LISTED ENTRIES:
import Summits.Ventures.GridStability.Models.StructurePreservingPhase

/-!
# GridStability/Models/StructurePreservingDissipation — the dissipation identity ⟨dV, F⟩ = −Σ Dᵢvᵢ²,
# uniqueness of the synchronous equilibrium in the phase-cohesive window, compact energy sublevels

LADDER-GRIDFUSION rung G3 / G2 («structure-preserving lever»), seat gridfusion-model-2;
MODEL-VALIDITY row **MV-3**. Companion of `StructurePreservingPhase.lean` (the structure-preserving
model [cite: Padiyar2013, §3.2 eq (3.2)]; [cite: BergenHill1981] as a vector field `F` on
`(Fin n → ℝ) × (Fin n → ℝ)`). Everything here is PROVED; MODELLED column only (model MV-3).

## Contents
* `hasDerivAt_branchEnergy`, `energyFDeriv`, `energyFDeriv_apply`, `hasFDerivAt_energy` — the
  Fréchet derivative of `x = (δ, ω) ↦ V(δ₀; δ, ω)`, the printed topological Lyapunov function
  [cite: Padiyar2013, §3.2 eq (3.11)];
* `energyFDeriv_phaseField` — the DISSIPATION IDENTITY `⟨dV(x), F̄(x)⟩ = −Σᵢ Dᵢ vᵢ(x)²` along the
  frequency-shifted field (the phase-space form of `hasDerivAt_energy`, i.e. of Bergen–Hill's
  `dV/dt = −Σ Dᵢ δ̇ᵢ²` [cite: Padiyar2013, §3.2 eqs (3.10)–(3.11)]), `…_nonpos`, and
  `vel_eq_zero_of_energyFDeriv_phaseField_eq_zero` (`= 0` iff every bus velocity vanishes — uses
  `Dᵢ > 0` at EVERY bus, the printed sign pattern);
* `sub_mul_sin_sub_sin_nonneg`, `eq_of_sub_mul_sin_sub_sin_eq_zero` — monotonicity of `sin` on
  `[−π/2, π/2]` in product form;
* `eq_shift_of_pe_eq`, `IsSyncEquilibrium.eq_shift` — UNIQUENESS of the synchronous equilibrium in
  the CLOSED phase-cohesive window {|δᵢ − δⱼ| ≤ π/2 on coupled pairs} modulo a common rotation
  (preconnected coupling graph, `bᵢⱼ = bⱼᵢ ≥ 0`), by the monotonicity argument
  `0 = Σᵢ φᵢ (fᵢ(δ₁) − fᵢ(δ₀)) = ½ Σᵢⱼ bᵢⱼ (φᵢ − φⱼ)(sin σ¹ᵢⱼ − sin σ⁰ᵢⱼ) ≥ 0`, `φ = δ₁ − δ₀`.
* `window`, `constraintSet`, `isOpen_window`, `isClosed_constraintSet`, `continuous_energy`,
  `isCompact_energySublevel` — the OPEN phase-cohesive window, the constraint set {load-bus ω = 0,
  L = L(δ₀, 0)}, and COMPACTNESS of `S_c = {x ∈ window ∩ constraintSet | V ≤ c}` for
  `c < g(θ)·β·(π/2 − θ)²/4` (from `state_bound_of_energy_le` + `branch_abs_lt_of_energy_le` of
  `StructurePreservingInvariant`): the «fencing» hypothesis of the tree's sublevel theorems.
These are the hypotheses «V̇ ≤ 0», «S compact» and (with `StructurePreservingInvariant`) «no rest
point in the well but the equilibrium» of the Barbashin–Krasovskii theorem; the ODE-level ASSEMBLY
(region-of-attraction sentence for MODEL MV-3) is the Lyapunov seat's file (cell custody), which
imports this one.
-/

noncomputable section

open Finset Real Set

namespace Summit.Ventures.GridStability.Models.StructurePreserving.Params

variable {n : ℕ}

YOUR GOAL:
Start with the line above that contains "# GridStability/Models/StructurePreservingDissipation —" and end with the line that contains "## Contents". Write out those lines exactly, and only those.

ANSWER TO THE PROBLEM:
# GridStability/Models/StructurePreservingDissipation — the dissipation identity ⟨dV, F⟩ = −Σ Dᵢvᵢ²,
# uniqueness of the synchronous equilibrium in the phase-cohesive window, compact energy sublevels

LADDER-GRIDFUSION rung G3 / G2 («structure-preserving lever»), seat gridfusion-model-2;
MODEL-VALIDITY row **MV-3**. Companion of `StructurePreservingPhase.lean` (the structure-preserving
model [cite: Padiyar2013, §3.2 eq (3.2)]; [cite: BergenHill1981] as a vector field `F` on
`(Fin n → ℝ) × (Fin n → ℝ)`). Everything here is PROVED; MODELLED column only (model MV-3).

## Contents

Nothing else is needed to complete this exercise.